A Silicon Photonics modulator is a high-speed photonic integrated circuit for optical data transmission in high-capacity optical networks. Silicon Photonics modulators in the configuration of a Mach–Zehnder interferometer, in which a PN-junction rib-waveguide phase shifter is inserted in each arm of the interferometer, are studied in this paper because of their superior performance of high-quality optical data generation in a wide range of spectral bands and their simplicity in fabrication processes suitable to production in foundries. Design, fabrication, and fundamental characteristics of Silicon Photonics Mach–Zehnder modulators are reviewed as an introduction to these high-speed PICs on the Silicon Photonics platform.
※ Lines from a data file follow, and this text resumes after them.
import Literature.Probability.FitznerVanDerHofstad2017.BlockSummation
import Literature.Probability.FitznerVanDerHofstad2017.NobleBoundsN1Classes
import HarnessLib

/-!
# [FvdH17] §6.1 (6.4) / §6.2.1 (6.48)–(6.51) for general `N`: the length classes of an `N`-level diagram and the regrouping of a pointwise bound into the block recursion `P^{(N)}` — PROVED

Source: R. Fitzner, R. van der Hofstad, *Mean-field behavior for nearest-neighbor percolation in `d > 10`*,
Electron. J. Probab. **22** (2017) no. 43 [FvdH17]; page / equation numbers are those of the extended version
arXiv:1506.07977v2: §6.1 (6.4) and "Case `a = 0` / `a = 1` / `a = 2`" (pp. 58–59), §6.2.1 (6.48)–(6.50) (p. 65),
Lemma 6.1 (6.51) (p. 66) and the closing paragraph of §6.2.1 (p. 67):

  p. 67: "To prove the bounds for all `N` we use induction on `N`. … Once the `x`-wise bounds of Lemma 6.1 are
  proven, we use a split as demonstrated in (6.5) to conclude the bounds stated in Propositions 5.5 and 5.6."
  (6.49) (p. 65): "`P^{(N),b}(u_N,w_N) = Σ_{u_{N-1},w_{N-1} ∈ ℤ^d} Σ_κ Σ_{a=0}^{2} P^{(N-1),b}(u_{N-1},w_{N-1})
  B^{κ,a,b}(u_{N-1},w_{N-1},w_N,u_N)`".
  §6.1 (p. 58): "`Ξ^{(1)}(x) ≤ Σ_{u,w,t,z} Σ_ι Σ_{a,b} P^{S,a}(u,w) Ā^{ι,a,b}(u,w,t,z) P^{E,b}(t−x,z−x)`, (6.4) where
  `Σ_ι` is the sum over the direction of the bond `b₁ = (x₁, x₁ + e_ι)` … Case `a = 0`: … `w = u` … Case `a = 1`:
  … `u` and `w` are neighbors …".

What this module proves (kernel-checked, nothing cited as a hypothesis; companion of `BlockSummation`, whose
`recP` is the recursion (6.48)–(6.49), and of `NobleBoundsN1Classes`, the `N = 1` case).

§1 (namespace `BlockSummation`, abstract, all sums in `ℝ≥0∞`).  The `x`-space bound of Lemma 6.1 for general
`N` is obtained in [FvdH17] by bounding the `N`-level diagram POINTWISE — for fixed pivotal bonds
`b_i = (u_i, v_i)`, attachment points `w_i` and sausage end-points `t_i, z_i` of every level, and fixed length
classes `a_i` of the lines `(u_i, w_i)` and `c` of the last `(t, z)` — by the chain
`P^{S,a_0}(u_0,w_0) · ∏_i B_pt^{κ_i,a_i,a_{i+1}}(u_i,w_i,t_i,z_i,w_{i+1},u_{i+1}) · Ā^{κ,a,c}(u,w,t,z) · P^{E,c}(t−x,z−x)`
restricted to `v_i = u_i + e_{κ_i}` (`dirInd`, `chainTail`), and then SUMMING: the internal vertices `t_i, z_i`
of each middle block first (`Σ_{t,z} B_pt ≤ B`, hypothesis `hBpt`), and the level sums regrouped, first level
first, into the recursion `P^{(N)}` of (6.49).  `le_recP_chain_of_pointwise` is exactly this bookkeeping, by
induction on the number `n` of middle blocks (`level0_le_recP_one` sums the first level;
`recP_succ_eq_recP_recP_one : recP PS B (N+1) = recP (recP PS B 1) B N`); its conclusion is literally the
hypothesis `hΞ` (at one `x`) of `BlockSummation.tsum_le_vecMul_pow_dotProduct'` and of the (6.4)-order chain
corollaries, so that pointwise diagrammatic estimates + this lemma + the chain theorem give (5.34)/(5.37).
Tools: first-coordinate splits of sums over `Fin (n+1) → β` (`tsum_pi_succ`, `sum_pi_succ`, `tsum_pi_succ₄`).

§2 (namespace `FitznerVanDerHofstad2017`, percolation side, interface only).  `lineClass a b η ∈ {0,1,2}`, the
length class of the line `{a ↔ b}` on one configuration; `clsSetN u w t z a c`, the class tuple of an
`(n+2)`-level configuration (class `a i` of `(u_i, w_i)` read on level `i`, class `c` of `(t, z)` read on the last
level; at `n = 0` this is the event `NobleBoundsN1Classes.clsSet`); measurability, cover,
`μ(E) ≤ Σ_{a,c} μ(E ∩ class (a,c))`; and the assembly **`nobleXiT_le_recP_chain_of_cls`**: from a joint form
`Ξ^{(n+1)}_p(x) ≤ Σ_{b,w,t,z} (∏_i J(v_i−u_i)) ℙ_p^{⊗(n+2)}(E(b,w,t,z))` and ONE pointwise estimate per class tuple,
the `x`-space bound `Ξ^{(n+1)}_p(x) ≤ Σ_{u,w,t,z} Σ_{κ,a,c} P^{(n),a}(u,w) Ā^{κ,a,c}(u,w,t,z) P^{E,c}(t−x,z−x)`.
The event family `E` and the block families `S, B, B_pt, Ā, P^E` are parameters.

NOT in this module: the pointwise diagrammatic estimates themselves ([FvdH17] §4 / App. B), the building blocks
of §5.1, the joint form for `N ≥ 2` (a union bound on `NobleNestedXi.nobleXiT_succ_succ_eq_tsum`), and any
numerical instantiation.
-/

noncomputable section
Modulation speed, or modulation bandwidth, is a key performance item, as well as optical loss, in the application to high-speed optical transmitters. Limiting factors on modulation speed are addressed in equations. Electrical resistance–capacitance coupling, which causes optical modulation bandwidth–optical loss trade-off, is the most challenging limiting factor that limits high-speed modulation. Expansion of modulation bandwidth is not possible without increasing optical loss in the conventional approaches. A new idea including quantum-mechanical effect in the design of Silicon Photonics modulators is proposed and proved in computational analysis to resolve the bandwidth loss trade-off. By adding high-mobility quantum-well overlayers to the side slab wings of the rib-waveguide phase shifter, the modulation bandwidth is doubled without increasing optical loss to achieve a 200 Gbaud modulation rate.